§ PROBLEM TO WORK ON:
Through the end of the data below, output every line exactly, beginning with the line that contains "IsConnectedSum.simplyConnectedSpace_holds (by rw".

■ ■ ■ ■ ■

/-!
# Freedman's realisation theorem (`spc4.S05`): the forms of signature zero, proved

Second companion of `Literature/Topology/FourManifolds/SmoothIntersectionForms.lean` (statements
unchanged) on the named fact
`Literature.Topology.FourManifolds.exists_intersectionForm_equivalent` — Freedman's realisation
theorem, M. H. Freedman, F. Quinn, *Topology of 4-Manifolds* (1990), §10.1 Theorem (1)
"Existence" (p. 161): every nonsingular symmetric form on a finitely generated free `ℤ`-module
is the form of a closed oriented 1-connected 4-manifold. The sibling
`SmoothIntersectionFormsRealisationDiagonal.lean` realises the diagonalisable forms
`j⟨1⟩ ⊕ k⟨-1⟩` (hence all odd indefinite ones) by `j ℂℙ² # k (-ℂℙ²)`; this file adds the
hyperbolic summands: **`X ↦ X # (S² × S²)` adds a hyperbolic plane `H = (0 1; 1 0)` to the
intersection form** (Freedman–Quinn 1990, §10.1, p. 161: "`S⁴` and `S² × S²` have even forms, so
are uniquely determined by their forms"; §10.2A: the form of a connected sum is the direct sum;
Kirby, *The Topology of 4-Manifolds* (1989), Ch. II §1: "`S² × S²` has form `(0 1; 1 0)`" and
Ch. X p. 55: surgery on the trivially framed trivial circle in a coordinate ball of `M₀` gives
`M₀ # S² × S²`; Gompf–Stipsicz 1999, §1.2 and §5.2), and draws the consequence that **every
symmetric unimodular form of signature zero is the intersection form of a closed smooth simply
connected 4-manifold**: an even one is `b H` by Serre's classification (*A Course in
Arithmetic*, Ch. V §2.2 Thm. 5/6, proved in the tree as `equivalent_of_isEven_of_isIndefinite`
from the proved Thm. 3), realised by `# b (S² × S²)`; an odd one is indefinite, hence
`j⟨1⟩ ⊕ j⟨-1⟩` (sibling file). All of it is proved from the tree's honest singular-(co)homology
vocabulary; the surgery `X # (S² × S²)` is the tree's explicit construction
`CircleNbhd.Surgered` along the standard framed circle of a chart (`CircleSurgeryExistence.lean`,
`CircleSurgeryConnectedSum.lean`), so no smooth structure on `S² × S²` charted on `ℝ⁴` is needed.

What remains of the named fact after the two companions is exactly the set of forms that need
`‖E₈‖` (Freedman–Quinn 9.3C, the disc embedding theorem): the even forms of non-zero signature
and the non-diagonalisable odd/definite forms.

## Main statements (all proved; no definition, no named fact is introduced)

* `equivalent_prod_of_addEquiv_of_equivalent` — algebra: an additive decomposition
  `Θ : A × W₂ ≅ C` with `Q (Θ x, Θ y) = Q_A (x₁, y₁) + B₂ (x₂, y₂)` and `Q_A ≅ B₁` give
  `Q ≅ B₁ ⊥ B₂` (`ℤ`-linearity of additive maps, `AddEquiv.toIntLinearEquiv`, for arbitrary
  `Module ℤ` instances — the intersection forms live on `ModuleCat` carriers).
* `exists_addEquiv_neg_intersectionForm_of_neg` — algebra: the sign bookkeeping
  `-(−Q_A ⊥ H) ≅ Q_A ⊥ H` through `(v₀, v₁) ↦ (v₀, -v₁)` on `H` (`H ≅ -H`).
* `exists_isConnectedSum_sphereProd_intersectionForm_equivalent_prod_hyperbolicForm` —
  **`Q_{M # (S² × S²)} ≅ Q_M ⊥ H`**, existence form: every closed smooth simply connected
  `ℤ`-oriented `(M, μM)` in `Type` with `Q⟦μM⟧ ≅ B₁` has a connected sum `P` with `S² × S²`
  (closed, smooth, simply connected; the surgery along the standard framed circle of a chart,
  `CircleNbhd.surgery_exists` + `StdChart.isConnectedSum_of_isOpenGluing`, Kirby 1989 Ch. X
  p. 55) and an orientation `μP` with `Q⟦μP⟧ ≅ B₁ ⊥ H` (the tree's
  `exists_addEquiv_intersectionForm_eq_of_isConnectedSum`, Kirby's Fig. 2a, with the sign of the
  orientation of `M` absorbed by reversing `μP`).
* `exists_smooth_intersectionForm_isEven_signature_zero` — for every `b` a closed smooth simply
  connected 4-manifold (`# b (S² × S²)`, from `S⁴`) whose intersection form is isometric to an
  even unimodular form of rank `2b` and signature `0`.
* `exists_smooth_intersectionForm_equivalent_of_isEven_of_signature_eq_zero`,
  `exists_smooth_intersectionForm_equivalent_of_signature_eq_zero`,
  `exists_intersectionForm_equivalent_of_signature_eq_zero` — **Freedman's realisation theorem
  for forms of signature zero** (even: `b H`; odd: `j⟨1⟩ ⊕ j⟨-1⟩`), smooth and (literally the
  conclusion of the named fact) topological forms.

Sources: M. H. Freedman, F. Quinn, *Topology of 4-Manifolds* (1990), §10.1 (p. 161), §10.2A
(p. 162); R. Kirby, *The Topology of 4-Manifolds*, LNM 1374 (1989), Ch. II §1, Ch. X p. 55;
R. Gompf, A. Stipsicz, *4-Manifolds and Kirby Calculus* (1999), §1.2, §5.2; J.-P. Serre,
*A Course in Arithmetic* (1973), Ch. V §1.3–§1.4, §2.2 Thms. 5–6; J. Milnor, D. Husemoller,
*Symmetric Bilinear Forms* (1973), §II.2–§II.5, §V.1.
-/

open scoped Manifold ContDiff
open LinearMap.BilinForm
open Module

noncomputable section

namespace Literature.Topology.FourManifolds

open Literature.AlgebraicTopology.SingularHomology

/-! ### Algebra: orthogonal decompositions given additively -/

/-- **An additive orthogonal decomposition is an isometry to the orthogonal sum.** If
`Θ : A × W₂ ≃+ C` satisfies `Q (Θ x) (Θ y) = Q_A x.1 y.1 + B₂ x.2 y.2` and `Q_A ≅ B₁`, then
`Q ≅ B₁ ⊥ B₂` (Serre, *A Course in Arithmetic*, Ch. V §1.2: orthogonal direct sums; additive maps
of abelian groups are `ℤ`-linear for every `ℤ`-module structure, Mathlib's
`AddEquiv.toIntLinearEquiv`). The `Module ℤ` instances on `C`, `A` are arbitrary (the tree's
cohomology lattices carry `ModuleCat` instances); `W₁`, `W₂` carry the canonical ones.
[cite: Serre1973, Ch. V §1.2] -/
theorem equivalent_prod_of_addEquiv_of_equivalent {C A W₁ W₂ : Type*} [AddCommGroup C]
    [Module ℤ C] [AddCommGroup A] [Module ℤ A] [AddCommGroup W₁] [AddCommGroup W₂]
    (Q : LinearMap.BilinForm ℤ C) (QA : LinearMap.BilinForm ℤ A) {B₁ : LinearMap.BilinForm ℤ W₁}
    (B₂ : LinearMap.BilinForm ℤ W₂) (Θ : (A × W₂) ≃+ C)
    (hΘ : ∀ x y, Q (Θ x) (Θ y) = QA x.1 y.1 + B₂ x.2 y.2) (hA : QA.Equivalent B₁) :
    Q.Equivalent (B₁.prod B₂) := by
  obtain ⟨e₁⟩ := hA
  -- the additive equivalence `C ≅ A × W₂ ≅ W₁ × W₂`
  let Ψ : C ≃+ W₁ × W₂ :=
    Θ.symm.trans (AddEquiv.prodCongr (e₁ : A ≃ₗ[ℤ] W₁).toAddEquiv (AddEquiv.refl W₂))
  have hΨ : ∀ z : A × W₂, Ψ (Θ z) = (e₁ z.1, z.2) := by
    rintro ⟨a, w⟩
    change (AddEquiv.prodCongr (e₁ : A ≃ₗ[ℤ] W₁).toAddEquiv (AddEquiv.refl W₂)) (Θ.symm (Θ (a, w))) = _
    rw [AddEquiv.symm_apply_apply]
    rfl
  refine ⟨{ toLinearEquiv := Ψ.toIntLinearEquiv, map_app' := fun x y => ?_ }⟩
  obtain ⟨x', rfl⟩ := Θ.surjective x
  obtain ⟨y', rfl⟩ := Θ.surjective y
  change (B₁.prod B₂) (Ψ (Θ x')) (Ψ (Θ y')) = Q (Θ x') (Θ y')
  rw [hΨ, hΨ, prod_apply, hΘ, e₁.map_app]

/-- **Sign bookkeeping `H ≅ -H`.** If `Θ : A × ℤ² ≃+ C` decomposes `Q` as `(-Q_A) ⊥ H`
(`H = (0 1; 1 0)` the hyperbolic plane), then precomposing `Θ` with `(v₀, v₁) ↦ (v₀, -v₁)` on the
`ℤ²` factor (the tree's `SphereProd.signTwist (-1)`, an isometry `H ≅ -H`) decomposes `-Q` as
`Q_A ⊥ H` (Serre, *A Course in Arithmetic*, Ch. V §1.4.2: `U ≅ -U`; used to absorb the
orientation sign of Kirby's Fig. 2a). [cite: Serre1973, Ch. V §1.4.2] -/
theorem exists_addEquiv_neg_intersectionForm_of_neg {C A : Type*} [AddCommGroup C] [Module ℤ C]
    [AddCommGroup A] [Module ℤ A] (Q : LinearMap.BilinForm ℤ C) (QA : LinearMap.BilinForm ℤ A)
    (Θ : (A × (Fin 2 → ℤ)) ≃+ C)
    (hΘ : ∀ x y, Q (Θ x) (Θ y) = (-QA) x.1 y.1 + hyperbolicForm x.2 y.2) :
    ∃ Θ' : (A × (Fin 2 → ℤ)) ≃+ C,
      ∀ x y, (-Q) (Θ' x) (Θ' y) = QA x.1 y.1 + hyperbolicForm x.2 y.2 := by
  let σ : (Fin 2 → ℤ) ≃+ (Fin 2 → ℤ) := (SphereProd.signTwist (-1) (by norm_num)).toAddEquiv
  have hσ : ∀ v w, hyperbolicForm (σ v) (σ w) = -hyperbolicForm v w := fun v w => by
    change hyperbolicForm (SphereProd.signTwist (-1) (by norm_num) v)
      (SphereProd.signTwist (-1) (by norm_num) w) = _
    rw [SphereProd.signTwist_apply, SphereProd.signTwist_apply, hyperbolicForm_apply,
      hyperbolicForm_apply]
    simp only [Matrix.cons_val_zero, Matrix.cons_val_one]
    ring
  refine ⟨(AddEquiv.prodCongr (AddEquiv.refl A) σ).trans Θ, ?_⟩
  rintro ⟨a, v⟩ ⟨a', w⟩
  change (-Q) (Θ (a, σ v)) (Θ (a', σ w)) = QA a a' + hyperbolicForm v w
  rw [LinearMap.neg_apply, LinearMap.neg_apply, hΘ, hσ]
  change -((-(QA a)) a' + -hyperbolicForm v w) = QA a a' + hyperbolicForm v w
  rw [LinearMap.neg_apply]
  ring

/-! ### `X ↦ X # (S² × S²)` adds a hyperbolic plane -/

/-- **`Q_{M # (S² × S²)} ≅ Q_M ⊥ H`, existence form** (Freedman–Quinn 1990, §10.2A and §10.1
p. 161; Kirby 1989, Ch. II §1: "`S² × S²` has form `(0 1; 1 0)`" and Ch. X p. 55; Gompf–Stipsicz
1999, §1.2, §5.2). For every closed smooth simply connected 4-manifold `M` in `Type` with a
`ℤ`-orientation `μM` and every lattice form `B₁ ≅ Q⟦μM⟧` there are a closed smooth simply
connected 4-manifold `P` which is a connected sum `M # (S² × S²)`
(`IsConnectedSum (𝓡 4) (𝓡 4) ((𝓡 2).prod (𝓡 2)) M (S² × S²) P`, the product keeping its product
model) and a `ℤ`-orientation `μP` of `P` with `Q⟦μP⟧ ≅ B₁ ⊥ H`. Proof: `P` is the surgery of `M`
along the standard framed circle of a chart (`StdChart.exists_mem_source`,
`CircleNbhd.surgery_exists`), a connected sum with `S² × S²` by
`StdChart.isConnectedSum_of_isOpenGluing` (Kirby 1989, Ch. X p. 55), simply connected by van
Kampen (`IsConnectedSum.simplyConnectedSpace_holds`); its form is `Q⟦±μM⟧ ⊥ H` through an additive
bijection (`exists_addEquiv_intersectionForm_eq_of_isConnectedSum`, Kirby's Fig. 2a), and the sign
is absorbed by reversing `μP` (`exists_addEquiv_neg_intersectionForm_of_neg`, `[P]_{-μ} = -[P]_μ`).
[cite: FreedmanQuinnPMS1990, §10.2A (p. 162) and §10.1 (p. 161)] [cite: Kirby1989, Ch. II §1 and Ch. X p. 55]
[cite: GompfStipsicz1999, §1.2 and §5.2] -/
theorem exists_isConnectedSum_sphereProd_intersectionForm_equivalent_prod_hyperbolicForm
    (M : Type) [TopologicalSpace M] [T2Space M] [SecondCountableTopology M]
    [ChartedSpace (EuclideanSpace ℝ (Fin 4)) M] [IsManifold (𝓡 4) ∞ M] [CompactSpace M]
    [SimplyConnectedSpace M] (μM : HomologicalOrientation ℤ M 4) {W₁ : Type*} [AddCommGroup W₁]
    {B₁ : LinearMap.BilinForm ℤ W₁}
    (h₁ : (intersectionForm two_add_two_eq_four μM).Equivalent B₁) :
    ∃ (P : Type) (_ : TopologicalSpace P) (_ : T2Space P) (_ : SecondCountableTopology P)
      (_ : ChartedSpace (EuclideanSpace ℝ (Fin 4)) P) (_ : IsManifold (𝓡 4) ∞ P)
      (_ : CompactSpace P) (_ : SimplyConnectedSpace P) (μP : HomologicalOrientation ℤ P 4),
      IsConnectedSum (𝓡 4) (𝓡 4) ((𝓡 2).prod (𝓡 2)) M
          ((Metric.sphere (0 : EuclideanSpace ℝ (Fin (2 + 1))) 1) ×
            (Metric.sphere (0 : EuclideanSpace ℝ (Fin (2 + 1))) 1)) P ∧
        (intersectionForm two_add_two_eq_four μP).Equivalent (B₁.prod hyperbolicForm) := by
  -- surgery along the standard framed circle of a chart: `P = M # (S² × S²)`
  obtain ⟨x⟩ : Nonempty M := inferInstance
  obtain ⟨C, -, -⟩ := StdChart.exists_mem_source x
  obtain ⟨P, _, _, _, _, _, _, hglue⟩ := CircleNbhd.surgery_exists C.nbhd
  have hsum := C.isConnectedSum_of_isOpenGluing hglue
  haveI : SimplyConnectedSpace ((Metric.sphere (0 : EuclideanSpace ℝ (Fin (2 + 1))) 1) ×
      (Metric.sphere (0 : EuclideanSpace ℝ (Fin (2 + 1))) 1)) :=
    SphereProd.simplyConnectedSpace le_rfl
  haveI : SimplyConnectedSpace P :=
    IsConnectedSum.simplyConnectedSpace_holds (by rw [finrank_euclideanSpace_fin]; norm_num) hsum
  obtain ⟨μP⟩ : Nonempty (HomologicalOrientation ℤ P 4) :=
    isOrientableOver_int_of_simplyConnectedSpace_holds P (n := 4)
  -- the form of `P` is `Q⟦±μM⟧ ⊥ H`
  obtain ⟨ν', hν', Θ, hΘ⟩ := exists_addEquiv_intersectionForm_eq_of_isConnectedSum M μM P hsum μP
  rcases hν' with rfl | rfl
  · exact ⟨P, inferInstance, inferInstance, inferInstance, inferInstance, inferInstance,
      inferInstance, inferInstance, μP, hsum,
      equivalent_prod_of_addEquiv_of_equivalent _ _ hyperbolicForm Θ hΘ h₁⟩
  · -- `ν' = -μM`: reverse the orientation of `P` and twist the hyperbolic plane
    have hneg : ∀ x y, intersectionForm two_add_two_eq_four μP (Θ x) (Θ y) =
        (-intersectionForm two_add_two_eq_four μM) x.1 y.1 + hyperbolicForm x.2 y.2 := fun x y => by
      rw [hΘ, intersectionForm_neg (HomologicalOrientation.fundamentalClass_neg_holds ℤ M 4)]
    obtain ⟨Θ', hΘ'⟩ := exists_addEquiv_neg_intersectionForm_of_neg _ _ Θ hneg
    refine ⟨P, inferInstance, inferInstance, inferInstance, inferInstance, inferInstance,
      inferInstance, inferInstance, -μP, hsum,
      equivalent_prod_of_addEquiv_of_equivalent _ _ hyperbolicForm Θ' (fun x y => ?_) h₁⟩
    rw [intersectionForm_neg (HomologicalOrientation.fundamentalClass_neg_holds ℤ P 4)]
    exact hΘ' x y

■ ■ ■ ■ ■

§ REPLY TO THE EXERCISE:
    IsConnectedSum.simplyConnectedSpace_holds (by rw [finrank_euclideanSpace_fin]; norm_num) hsum
  obtain ⟨μP⟩ : Nonempty (HomologicalOrientation ℤ P 4) :=
    isOrientableOver_int_of_simplyConnectedSpace_holds P (n := 4)
  -- the form of `P` is `Q⟦±μM⟧ ⊥ H`
  obtain ⟨ν', hν', Θ, hΘ⟩ := exists_addEquiv_intersectionForm_eq_of_isConnectedSum M μM P hsum μP
  rcases hν' with rfl | rfl
  · exact ⟨P, inferInstance, inferInstance, inferInstance, inferInstance, inferInstance,
      inferInstance, inferInstance, μP, hsum,
      equivalent_prod_of_addEquiv_of_equivalent _ _ hyperbolicForm Θ hΘ h₁⟩
  · -- `ν' = -μM`: reverse the orientation of `P` and twist the hyperbolic plane
    have hneg : ∀ x y, intersectionForm two_add_two_eq_four μP (Θ x) (Θ y) =
        (-intersectionForm two_add_two_eq_four μM) x.1 y.1 + hyperbolicForm x.2 y.2 := fun x y => by
      rw [hΘ, intersectionForm_neg (HomologicalOrientation.fundamentalClass_neg_holds ℤ M 4)]
    obtain ⟨Θ', hΘ'⟩ := exists_addEquiv_neg_intersectionForm_of_neg _ _ Θ hneg
    refine ⟨P, inferInstance, inferInstance, inferInstance, inferInstance, inferInstance,
      inferInstance, inferInstance, -μP, hsum,
      equivalent_prod_of_addEquiv_of_equivalent _ _ hyperbolicForm Θ' (fun x y => ?_) h₁⟩
    rw [intersectionForm_neg (HomologicalOrientation.fundamentalClass_neg_holds ℤ P 4)]
    exact hΘ' x y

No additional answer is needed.